11. The improved vacuum dressing that has been Perfected for Vacuum-Assisted Therapy according to claim No., wherein the junction or integration between the outer component and the inner component may be reversible or irreversible, and said outer component presents, on the outer face thereof, complete oblique cuts and, since it is bound to said inner component, said inner component will act as a support so that the pieces of said outer component do not separate, and said cuts appear in one or more directions, in order to adapt said vacuum dressing in situ to complex curved or convex surfaces, and said inner component presents a surface area equal to or greater than that of said outer component, in order to prevent contact of said outer component with the skin.

12. The improved vacuum dressing that has been Perfected for Vacuum-Assisted Therapy according to claim No. 5, wherein said outer component presents, on both faces, subtotal oblique cuts in several directions, or is cut following a spiral pattern, in order to allow for adaptation of said dressing to curved, concave, convex or irregular surfaces; said inner component presents a surface area that is equal to or greater than that of said outer component, in order to prevent contact of said outer component with the skin.

13. The improved vacuum dressing that has been Perfected for Vacuum-Assisted Therapy according to claim No. 1, wherein the permeability of said inner component of said vacuum dressing is minimal, without the risk of leakages, and wherein the vacuum is established solely in the interior of said vacuum dressing, between the adhesive sealing film thereof and said inner component with minimum permeability.

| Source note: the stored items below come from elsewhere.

/-- **DIFFERENT INITIAL COUPLINGS**: `E(H̄ − π f)² ≤ E[SE²] + ((1 − A)^{k+N}(c − a))²` (the exact all-closing conditioner (`A = Z/∏_ℓ c_{#C_ℓ}`)). [ours] -/
theorem allClosing_crnLag_replicas_mse_le_SEsq_add [MeasurableSingletonClass G] (hL : 2 ≤ L) {w : G → ℝ} (hw : Continuous w) {m M : ℝ} (hm0 : 0 < m)
    (hm : ∀ g, m ≤ w g) (hM : ∀ g, w g ≤ M) (hwinv : ∀ g, w g⁻¹ = w g)
    (T : Finset (Edge d L)) (C : Edge d L → Finset (Plaquette d L))
    (hCne : ∀ ℓ ∈ T, (C ℓ).Nonempty)
    (hCe : ∀ ℓ ∈ T, ∀ p ∈ C ℓ, ℓ ∈ ({(p.1, p.2.1.1), (p.1.shift p.2.1.1, p.2.1.2),
        (p.1.shift p.2.1.2, p.2.1.1), (p.1, p.2.1.2)} : Finset (Edge d L)))
    (hdisj : ∀ ℓ ∈ T, ∀ ℓ' ∈ T, ℓ ≠ ℓ' → Disjoint (C ℓ) (C ℓ'))
    (hcover : ∀ p : Plaquette d L, ∃ ℓ ∈ T, p ∈ C ℓ)
    (π q : Measure (GaugeConfig d L G)) [IsProbabilityMeasure π] [IsProbabilityMeasure q]
    (hπ : π = (Measure.pi fun _ : Edge d L => haarProbability G).withDensity fun U =>
      ENNReal.ofReal ((∏ p : Plaquette d L, w (plaquetteHolonomy U p.1 p.2.1.1 p.2.1.2)) /
        ∫ V, ∏ p : Plaquette d L, w (plaquetteHolonomy V p.1 p.2.1.1 p.2.1.2) ∂(Measure.pi fun _ : Edge d L => haarProbability G)))
    (hq : q = (Measure.pi fun _ : Edge d L => haarProbability G).withDensity fun U =>
      ENNReal.ofReal (∏ ℓ ∈ T, (∏ p ∈ C ℓ, w (plaquetteHolonomy U p.1 p.2.1.1 p.2.1.2)) /
          (∫ v, ∏ p ∈ C ℓ, w (plaquetteHolonomy (update U ℓ v) p.1 p.2.1.1 p.2.1.2) ∂(haarProbability G))))
    [Fact (Measurable (fun U =>
        (((∫ V, ∏ p : Plaquette d L, w (plaquetteHolonomy V p.1 p.2.1.1 p.2.1.2) ∂(Measure.pi fun _ : Edge d L => haarProbability G)) /
          ∏ ℓ ∈ T, (∫ v, ∏ p ∈ C ℓ, w (plaquetteHolonomy (update U ℓ v) p.1 p.2.1.1 p.2.1.2) ∂(haarProbability G))))⁻¹))]
    (Khat : Kernel (GaugeConfig d L G × GaugeConfig d L G) (GaugeConfig d L G × GaugeConfig d L G))
    [IsMarkovKernel Khat]
    (hK : ∀ z : GaugeConfig d L G × GaugeConfig d L G, Khat z =
      (q.prod (volume : Measure unitInterval)).map (fun p : GaugeConfig d L G × unitInterval =>
        ((if (p.2 : ℝ) * (fun U =>
        (((∫ V, ∏ p : Plaquette d L, w (plaquetteHolonomy V p.1 p.2.1.1 p.2.1.2) ∂(Measure.pi fun _ : Edge d L => haarProbability G)) /
          ∏ ℓ ∈ T, (∫ v, ∏ p ∈ C ℓ, w (plaquetteHolonomy (update U ℓ v) p.1 p.2.1.1 p.2.1.2) ∂(haarProbability G))))⁻¹) z.1 ≤ (fun U =>
        (((∫ V, ∏ p : Plaquette d L, w (plaquetteHolonomy V p.1 p.2.1.1 p.2.1.2) ∂(Measure.pi fun _ : Edge d L => haarProbability G)) /
          ∏ ℓ ∈ T, (∫ v, ∏ p ∈ C ℓ, w (plaquetteHolonomy (update U ℓ v) p.1 p.2.1.1 p.2.1.2) ∂(haarProbability G))))⁻¹) p.1 then p.1 else z.1),
          (if (p.2 : ℝ) * (fun U =>
        (((∫ V, ∏ p : Plaquette d L, w (plaquetteHolonomy V p.1 p.2.1.1 p.2.1.2) ∂(Measure.pi fun _ : Edge d L => haarProbability G)) /
          ∏ ℓ ∈ T, (∫ v, ∏ p ∈ C ℓ, w (plaquetteHolonomy (update U ℓ v) p.1 p.2.1.1 p.2.1.2) ∂(haarProbability G))))⁻¹) z.2 ≤ (fun U =>
        (((∫ V, ∏ p : Plaquette d L, w (plaquetteHolonomy V p.1 p.2.1.1 p.2.1.2) ∂(Measure.pi fun _ : Edge d L => haarProbability G)) /
          ∏ ℓ ∈ T, (∫ v, ∏ p ∈ C ℓ, w (plaquetteHolonomy (update U ℓ v) p.1 p.2.1.1 p.2.1.2) ∂(haarProbability G))))⁻¹) p.1 then p.1 else z.2))))
{Ω' : Type*} {mΩ' : MeasurableSpace Ω'} {μ : Measure Ω'} [IsProbabilityMeasure μ]
    {Z : ℕ → Ω' → (ℕ → GaugeConfig d L G × GaugeConfig d L G)} {R : ℕ} {ν₀ : ℕ → Measure (GaugeConfig d L G × GaugeConfig d L G)} [∀ j, IsProbabilityMeasure (ν₀ j)]
    {f : GaugeConfig d L G → ℝ} (hf : Measurable f) {a c : ℝ} (ha : ∀ x, a ≤ f x) (hc : ∀ x, f x ≤ c) (k N : ℕ) (hR : 2 ≤ R) (hZm : ∀ j, Measurable (Z j))
    (hlaw : ∀ j < R, μ.map (Z j) = Kernel.trajMeasure (X := fun _ : ℕ => GaugeConfig d L G × GaugeConfig d L G) (ν₀ j)
      (fun n : ℕ => Khat.comap (fun h : (i : ↥(Finset.Iic n)) → GaugeConfig d L G × GaugeConfig d L G => h ⟨n, Finset.mem_Iic.2 le_rfl⟩)
        (measurable_pi_apply _)))
    (hlag : ∀ j < R, (ν₀ j).map Prod.fst = ((ν₀ j).map Prod.snd).bind (indepMH q (fun U =>
        (((∫ V, ∏ p : Plaquette d L, w (plaquetteHolonomy V p.1 p.2.1.1 p.2.1.2) ∂(Measure.pi fun _ : Edge d L => haarProbability G)) /
          ∏ ℓ ∈ T, (∫ v, ∏ p ∈ C ℓ, w (plaquetteHolonomy (update U ℓ v) p.1 p.2.1.1 p.2.1.2) ∂(haarProbability G))))⁻¹)))
    (hind : ∀ i < R, ∀ j < R, i ≠ j → IndepFun (Z i) (Z j) μ) :
    ∫ ω, (replicaMean (fun j ω => f ((Z j ω k).2) + ∑ n ∈ range N, (f ((Z j ω (k + n)).1) - f ((Z j ω (k + n)).2))) R ω -
        ∫ x, f x ∂(π)) ^ 2 ∂μ ≤
      μ[replicaSEsq (fun j ω => f ((Z j ω k).2) + ∑ n ∈ range N, (f ((Z j ω (k + n)).1) - f ((Z j ω (k + n)).2))) R] +
        ((1 - (((∫ V, ∏ p : Plaquette d L, w (plaquetteHolonomy V p.1 p.2.1.1 p.2.1.2) ∂(Measure.pi fun _ : Edge d L => haarProbability G)) /
        ∏ ℓ ∈ T, ∫ h, w h ^ (C ℓ).card ∂(haarProbability G)))) ^ (k + N) * (c - a)) ^ 2 := by
  obtain ⟨hA, hρq, hmax, hρm, hρpos⟩ := allClosing_cold_acceptMass_eq hL hw hm0 hm hM hwinv T C hCne hCe hdisj hcover π q hπ hq
  set cold : GaugeConfig d L G := fun _ => (1 : G) with hcold
  set ρ : GaugeConfig d L G → ℝ := fun U =>
    ((∫ V, ∏ p : Plaquette d L, w (plaquetteHolonomy V p.1 p.2.1.1 p.2.1.2) ∂(Measure.pi fun _ : Edge d L => haarProbability G)) /
      ∏ ℓ ∈ T, (∫ v, ∏ p ∈ C ℓ, w (plaquetteHolonomy (update U ℓ v) p.1 p.2.1.1 p.2.1.2) ∂(haarProbability G))) with hρ
  have hw0' : ∀ U, 0 < (ρ U)⁻¹ := fun U => inv_pos.2 (hρpos U)
  have hπ' : (q.withDensity fun U => ENNReal.ofReal (ρ U)⁻¹) = π := withDensity_inv_density hρm hρpos hρq
  haveI : IsProbabilityMeasure (q.withDensity fun U => ENNReal.ofReal (ρ U)⁻¹) := by rw [hπ']; infer_instance
  have hone : ∫⁻ y, ENNReal.ofReal (ρ y)⁻¹ ∂q = ENNReal.ofReal 1 := by
    have h : π Set.univ = 1 := measure_univ
    rw [← hπ', withDensity_apply _ MeasurableSet.univ, Measure.restrict_univ] at h
    rw [h, ENNReal.ofReal_one]
  have hA' := imhAcceptMass_toReal_eq_of_forall_le (q := q) hw0' cold hmax zero_le_one hone
  have hrate : ((ρ cold)⁻¹)⁻¹ = ((∫ V, ∏ p : Plaquette d L, w (plaquetteHolonomy V p.1 p.2.1.1 p.2.1.2) ∂(Measure.pi fun _ : Edge d L => haarProbability G)) /
        ∏ ℓ ∈ T, ∫ h, w h ^ (C ℓ).card ∂(haarProbability G)) := by
    rw [← hA, hA', one_div]
  have h := crnLag_replicas_mse_le_SEsq_add (q := q) hw0' hmax Khat hK hf ha hc k N hR hZm hlaw hlag hind (x₀ := cold)
  rw [hrate] at h
  rw [hπ'] at h
  exact h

14. The improved vacuum dressing that has been Perfected for Vacuum-Assisted Therapy, according to claim 1, characterised in that it comprises a second, deeper inner component, manufactured in an integrated or integrateable manner with said vacuum dressing, such that the two inner components of said vacuum dressing come in contact at their central area.

15. The improved vacuum dressing that has been Perfected for Vacuum-Assisted Therapy according to claim 14, wherein said second deeper inner component further incorporates drainage elements or devices in the interior thereof.

16. The improved vacuum dressing that has been perfected for Vacuum-Assisted Therapy according to claim No. 15, wherein drainage elements or devices have been incorporated to the Visceral Protective Layer along its star-shaped open-pore structure core, in order to transmit the vacuum to the most peripheral areas, even the retroperitoneal areas.

17. The improved vacuum dressing that has been perfected for Vacuum-Assisted Therapy according to claim No. 1 wherein modifications have been made at the level of the layers thereof by increasing, in a manufactured manner, the hydrophilic character of the limiting layer of said inner component, to have a self-regulatory permeability.